Daesra’s arm comes around my shoulders just as I realize there’s a giant hole that has been torn in the bars above, and much of the once-lush trees have shed leaves and withered fruit or been trampled.

“What—” I begin.

“Come on,” Daesra says, clutching me tighter. “There’s someone I would like you to officially meet—well, two someones—since they still haven’t left for the Blessed Isles like I told them to. But I’m glad they didn’t.”

He leads me over to the most obvious source of the destruction.

My eyes can’t help skipping over Melé where she sits warily at the bottom of the south keep’s steps—though I give her a quick, shaky smile—to land on the huge black-winged creature in one corner of the courtyard.

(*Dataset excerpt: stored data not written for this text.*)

import Summits.AnomalousDissipation.AnomalousDissipation.Theses.MomentParity
import Summits.AnomalousDissipation.AnomalousDissipation.Theorems.MomentParityResolvedDissipationReduction
import Summits.AnomalousDissipation.AnomalousDissipation.Theorems.MomentParityResolvedDissipationStubLevelCoeff
import Summits.AnomalousDissipation.AnomalousDissipation.Theorems.MomentParityResolvedDissipationStubZeroMeanGalerkinFlow
import Summits.AnomalousDissipation.AnomalousDissipation.Theorems.MomentParityResolvedDissipationStubInvarianceAveraging
import Summits.AnomalousDissipation.AnomalousDissipation.Theorems.MomentParityResolvedDissipationStubPathwiseDissipation
import Literature.Analysis.FluidPDE.GalerkinFlow

/-!
# `MomentParity.ResolvedDissipation` (stmt-AnomalousDissipation-14284), line `enstrophy-ui-transfer`, skeleton v3:
# TRAJECTORY-UI ⟹ RESOLVED DISSIPATION — the crux reduced to a finite-dimensional, finite-time statement

Supports stmt-AnomalousDissipation-14284 (lead c4; nothing here closes the item: the remaining hypothesis TUI is
conjecture-grade).

Write `S^N_t = Torus.galerkinFlow ν f N t` for the order-`N` Galerkin semiflow of NS(ν, P_N f) on `T³` and
`Z(v) = ‖∇v‖²` (`Torus.eGradNormSq`). **Trajectory-UI at `(f, ν, R)`** (TUI) is the statement: for some window
`T > 0`, for every data level `G < ∞` and `ε > 0` there is ONE threshold `M < ∞` such that for EVERY order `N` and
every zero-mean Galerkin mode `a` of order `N` with `‖a‖₂² ≤ R²`, `Z(a) ≤ G`:
`∫₀ᵀ Z(S^N_t a)·1{Z(S^N_t a) > M} dt ≤ ε`.

Main results:
* `uniformIntegrability_of_trajectoryUI` — TUI at `(f, ν, R)` ⟹ the `N`-uniform uniform integrability of the
  enstrophy over all admissible laws at `(f, ν, R)` (= hypothesis of the landed Reduction, verbatim). PROOF
  (invariance averaging + Chebyshev): for an admissible law `μ` (probability, level-`N` carried, `‖u‖ ≤ R`,
  polynomially stationary at all degrees) and `F = 1{Z>M}Z` read in Fourier coefficients,
  `∫ F dμ = T⁻¹ ∫∫₀ᵀ F(φ_t û) dt dμ` (`stub_invarianceAveraging`, from the invariance of admissible laws under the
  Galerkin semiflow); a.e. `u` is the Galerkin mode `P_N u` with the same norm, mean and enstrophy
  (`stub_levelCoeff`) and `φ_t û` are the coefficients of `S^N_t P_N u` (`galerkinFlow_realTrigPoly`); on
  `{Z ≤ G}` the time integral is `≤ εT/2` by TUI, on `{Z > G}` it is at most the full time-integrated enstrophy
  `≤ (R² + T‖f‖₂²/(4π²ν))/ν` (`stub_pathwiseDissipation`, energy identity + Poincaré along the zero-mean orbit,
  `stub_zeroMean_galerkinFlow`) times `1 ≤ Z/G`, whose mean is `≤ ‖f‖₂|R|/(νG)` (`ensembleEnstrophy_le_budget`);
  choose `G` (`exists_threshold`).
* `resolvedAt_of_trajectoryUI` — TUI at `(f, ν, R)` ⟹ the crux's conclusion at `(f, ν, R)` (one schedule `κ` for all
  levels and all admissible laws), via `resolvedDissipation_of_uniformIntegrability` (p90097).
* `resolvedDissipation_of_trajectoryUI` — (∀ f ν R, TUI) ⟹ `ResolvedDissipation` BY NAME.
* `trajectoryUI_of_enstrophyCeiling`, `resolvedDissipation_of_enstrophyCeiling` — an `N`-uniform enstrophy CEILING
  along Galerkin trajectories from `V`-bounded data on a window (GEB, the Galerkin form of Tao's quantitative
  regularity statement, arXiv:0710.1604 Thm 1.4; STRATEGY-CENSUS S⁺1) implies TUI trivially, hence the crux.

Status of TUI: conjecture-grade — a finite-dimensional, finite-time, measure-free form of the energy-equality
problem at fixed `ν`, namely its "no concentration in time" half: by Vitali, modulo the classical Galerkin →
Leray–Hopf compactness for `L²`-convergent data, it is IMPLIED by the energy EQUALITY on `[0, T]` of Galerkin-limit
Leray–Hopf solutions from `V`-bounded data (strong `L²H¹` convergence ⟹ `L¹(0,T)`-convergence of the enstrophies ⟹
uniform integrability), hence by the Leray–Hopf energy equality between positive times plus local strong theory, and
by NS regularity; its failure produces a Galerkin-limit Leray–Hopf solution from `V`-data with an energy defect
concentrated in time at unbounded enstrophy levels. (The complementary "no escape in wavenumber at bounded enstrophy"
is, for stationary laws, a theorem — the FGT weighted `H²` bound inside the Reduction — which is why TUI suffices.)
So the crux now sits in `[¬(persistent blow-up), TUI]`, and TUI is implied by LHEE (modulo classical facts).
-/

noncomputable section

-- `Summit.<Summit>.<Problem>`: single-conjunct summit, the duplicate namespace segment is mandated.
set_option linter.dupNamespace false

namespace Summit.AnomalousDissipation.AnomalousDissipation.Theorems.MomentParityResolvedDissipation.TrajectoryUI

open MeasureTheory Filter Topology Set
open scoped ENNReal InnerProductSpace RealInnerProductSpace
open Literature.Analysis.FunctionSpaces Literature.Analysis.FluidPDE
open Summit.AnomalousDissipation.AnomalousDissipation.Theses.MomentParity
open Summit.AnomalousDissipation.AnomalousDissipation.Theorems.CubicParityLoud.Negative (T3 R3 H3 L2T3)
open Summit.AnomalousDissipation.AnomalousDissipation.Theorems.QuarticGate.Negative
  (IsLevel IsBandTest polyGrad IsPolyStationary)

/-- **Parameter choice** for the Chebyshev split: given the window `T > 0`, the pathwise constant `b ≥ 0`, the
budget `bud ≥ 0` and a tolerance `ε' > 0`, the enstrophy threshold `g = 2 b bud/(T ε') + 1 > 0` makes
`T⁻¹ (T ε'/2 + b · bud/g) ≤ ε'`. [folklore] -/
theorem exists_threshold {T b bud ε' : ℝ} (hT : 0 < T) (hb : 0 ≤ b) (hbud : 0 ≤ bud) (hε : 0 < ε') :
    ∃ g : ℝ, 0 < g ∧ T⁻¹ * (T * ε' / 2 + b * (bud * g⁻¹)) ≤ ε' := by
  refine ⟨2 * b * bud / (T * ε') + 1, by positivity, ?_⟩
  have hg0 : 0 < 2 * b * bud / (T * ε') + 1 := by positivity
  have hkey : b * (bud * (2 * b * bud / (T * ε') + 1)⁻¹) ≤ T * ε' / 2 := by
    rw [← div_eq_mul_inv, mul_div_assoc', div_le_iff₀ hg0]
    have : T * ε' / 2 * (2 * b * bud / (T * ε') + 1) = b * bud + T * ε' / 2 := by
      field_simp
    rw [this]
    linarith [mul_pos hT hε]
  calc T⁻¹ * (T * ε' / 2 + b * (bud * (2 * b * bud / (T * ε') + 1)⁻¹))
      ≤ T⁻¹ * (T * ε' / 2 + T * ε' / 2) := by gcongr
    _ = ε' := by field_simp; norm_num

/-- Continuity of the band enstrophy `c ↦ 4π² Σ_{k∈S} |k|² ‖c̄ k‖²` on coefficient vectors. [folklore] -/
theorem continuous_bandEnstrophy (S : Finset (Fin 3 → ℤ)) :
    Continuous fun c : ↥S → EuclideanSpace ℂ (Fin 3) =>
      4 * Real.pi ^ 2 * ∑ k ∈ S, Torus.freqNormSq k * ‖Torus.coeffExt S c k‖ ^ 2 := by
  refine continuous_const.mul (continuous_finsetSum _ fun k _ => continuous_const.mul ?_)
  exact ((contDiff_coeffExt_apply (S := S) k (n := 0)).continuous.norm).pow 2
import Literature.AnabelianGeometry.SemiGraphs.ChartFibreProfiniteCompletionTransport
import Literature.AnabelianGeometry.SemiGraphs.TemperedResiduallyFiniteInjective
import Literature.AnabelianGeometry.SemiGraphs.TemperedPiChartExists
import HarnessLib

/-!
# [SemiAnbd] Prop. 3.6 (iii) as printed — at t1's vertex basepoints, and for THE constructed `π₁^temp(𝒢)`

Mochizuki, *Semi-graphs of anabelioids*, Publ. RIMS **42** (2006), Prop. 3.6 (iii) p. 38: "The full
embedding `B(G) ↪ B^temp(G)` induces an injection `π₁^temp(G) ↪ π̂₁(G)` of topological groups"
[cite: MochizukiSemiAnbd2006, Prop 3.6(iii) p.38].  PROOF-ONLY capstone (abc-iut L3, B7e) of the B7
lineage over the unconditional chart-level injectivity `injective_chartActionFin_of_prop36`
(`TemperedResiduallyFiniteInjective.lean`, abc-iut-w4-d064, from `TemperedPiResiduallyFinite_holds`):

* `exists_injective_isProfiniteCompletion_vertex` — at t1's basepoint `ρ_v ⋙ forget` through any vertex
  `v` (`𝒢.toAnab.Pi v (forget)`), along a verticial homomorphism of Thm. 3.7 (i): the map
  `g ↦ j ι(g) j⁻¹` (`isProfiniteCompletion_conjAut_chartActionFin`) is INJECTIVE and is the
  profinite-completion map;
* `prop36_iii_temperedPi` — the three clauses (fibre functor, profinite completion, injection) for THE
  tempered fundamental group `π₁^temp(𝒢) = 𝒢.temperedPi h36` of Prop. 3.6 (i)(ii)
  (`TemperedPiExistence.lean` / `TemperedPiChartExists.lean`, chart `𝒢.temperedPiChart h36`,
  abc-iut-L3-t9): Prop. 3.6 (i), (ii) and (iii) now hold, kernel-checked, for one and the same group.

No new definitions; nothing here takes a side on [IUTchIII] Cor. 3.12.
-/

noncomputable section

namespace Literature.AnabelianGeometry.SemiGraphs

open CategoryTheory CategoryTheory.Limits CategoryTheory.PreGaloisCategory
open Literature.AnabelianGeometry.Anabelioids
open scoped FintypeCatDiscrete Pointwise
open _root_.Topology

universe u

namespace ProfiniteSemiGraph

variable {𝒢 : ProfiniteSemiGraph.{u}}

/-- **Prop. 3.6 (iii) as printed at t1's basepoint through a vertex**, unconditional under
`Prop36Hypotheses`: for every chart `c` and vertex `v` there are a verticial homomorphism
`ψ : Π_v → π₁^temp(𝒢)` with its defining isomorphism (Thm. 3.7 (i)) and a finiteness witness such that
`g ↦ j ι(g) j⁻¹ : π₁^temp(𝒢) → 𝒢.toAnab.Pi v (forget) = Aut (ρ_v ⋙ forget)` (`j = chartFibreFinIsoρ`) is
INJECTIVE and is the profinite-completion map. [cite: MochizukiSemiAnbd2006, Prop 3.6(iii) p.38] -/
theorem exists_injective_isProfiniteCompletion_vertex (h36 : 𝒢.Prop36Hypotheses)
    (c : TemperedPiChart 𝒢) (v : 𝒢.graph.Vertex) :
    ∃ (ψ : 𝒢.Gv v →ₜ* c.G)
      (e : c.equiv.inverse ⋙ ObjectProperty.ι _ ⋙ restrictV 𝒢 v ≅ BTemp.res ψ)
      (hfin : ∀ X : 𝒢.toAnab.BObj,
        Finite ((chartFibre c (isTempered_of_isFinite_of_prop36 h36)).obj X)),
      Function.Injective
          ((chartFibreFinIsoρ c (isTempered_of_isFinite_of_prop36 h36) hfin v ψ e).conjAut.toMonoidHom.comp
            (chartActionFin c (isTempered_of_isFinite_of_prop36 h36) hfin)) ∧
        IsProfiniteCompletion
          ({ toMonoidHom :=
               (chartFibreFinIsoρ c (isTempered_of_isFinite_of_prop36 h36) hfin v ψ e).conjAut.toMonoidHom.comp
                 (chartActionFin c (isTempered_of_isFinite_of_prop36 h36) hfin),
             continuous_toFun :=
               (continuous_conjAut_of_natIso
                   (chartFibreFinIsoρ c (isTempered_of_isFinite_of_prop36 h36) hfin v ψ e)).comp
                 (continuous_chartActionFin c (isTempered_of_isFinite_of_prop36 h36) hfin) } :
            c.G →ₜ* 𝒢.toAnab.Pi v
              (ObjectProperty.ι (Action.IsContinuous (V := FintypeCat.{u}) (G := 𝒢.Gv v)) ⋙
                Action.forget FintypeCat.{u} (𝒢.Gv v))) := by
  obtain ⟨ψ, e, hfin, hPC⟩ := exists_isProfiniteCompletion_vertex h36 c v
  refine ⟨ψ, e, hfin, ?_, hPC⟩
  exact (chartFibreFinIsoρ c _ hfin v ψ e).conjAut.injective.comp
    (injective_chartActionFin_of_prop36 h36 c hfin)

/-! ### For THE tempered fundamental group `𝒢.temperedPi h36` of Prop. 3.6 (i)(ii) -/

/-- **[SemiAnbd] Prop. 3.6 (iii) for the constructed `π₁^temp(𝒢)`** (`𝒢.temperedPi h36 =
lim_n Gal(𝒢_{∞,n}/𝒢)`, the group of Prop. 3.6 (i), charted by `𝒢.temperedPiChart h36` of Prop. 3.6 (ii),
abc-iut-L3-t9): there is a finiteness witness for which the chart basepoint `Φ` is a fibre functor of
`B(𝒢.toAnab)`, `chartActionFin : π₁^temp(𝒢) → Aut Φ = π̂₁(B(𝒢))` is the profinite-completion map
(continuous, dense image, open normal subgroups of finite index pulled back from `Aut Φ`) and it is
INJECTIVE — "the full embedding `B(G) ↪ B^temp(G)` induces an injection `π₁^temp(G) ↪ π̂₁(G)` of
topological groups". [cite: MochizukiSemiAnbd2006, Prop 3.6(iii) p.38] -/
theorem prop36_iii_temperedPi (h36 : 𝒢.Prop36Hypotheses) :
    letI := 𝒢.toAnab.preGaloisCategory_bObj
    ∃ hfin : ∀ X : 𝒢.toAnab.BObj,
        Finite ((chartFibre (𝒢.temperedPiChart h36) (isTempered_of_isFinite_of_prop36 h36)).obj X),
      Nonempty (FiberFunctor
        (chartFibreFin (𝒢.temperedPiChart h36) (isTempered_of_isFinite_of_prop36 h36) hfin)) ∧
      IsProfiniteCompletion
        ({ toMonoidHom :=
             chartActionFin (𝒢.temperedPiChart h36) (isTempered_of_isFinite_of_prop36 h36) hfin,
           continuous_toFun :=
             continuous_chartActionFin (𝒢.temperedPiChart h36)
               (isTempered_of_isFinite_of_prop36 h36) hfin } :
          𝒢.temperedPi h36 →ₜ*
            Aut (chartFibreFin (𝒢.temperedPiChart h36) (isTempered_of_isFinite_of_prop36 h36) hfin)) ∧
      Function.Injective
        (chartActionFin (𝒢.temperedPiChart h36) (isTempered_of_isFinite_of_prop36 h36) hfin) :=
  exists_isProfiniteCompletion_injective_chart h36 (𝒢.temperedPiChart h36)

end ProfiniteSemiGraph

end Literature.AnabelianGeometry.SemiGraphs

end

He still has horns and the hint of a mane, but he’s no longer barrel-chested, pig-tailed, or snub-nosed, never mind small.

“Pogli?” I cry.

The creature curls his lip at me, and I halt my rush toward him.

“Let’s give him a moment,” Daesra says gently from behind me. “We’ll meet him whenever he’s ready. He can show us who he is.”

The hope in his voice—as much as the sadness—makes my eyes sting. Gods, Daesra must have been living on hope alone this entire time. He sounds like he barely believes any of this is real.

I can hardly believe it—the good or the bad.

Mostly, I can’t believe I’m free. Nothing and no one will ever contain me again—unless I want them to.

Horizon’s words come back to me once more, except this time they’re no longer poisoned by Isha’s influence: You two can contain each other. And in so doing, free each other.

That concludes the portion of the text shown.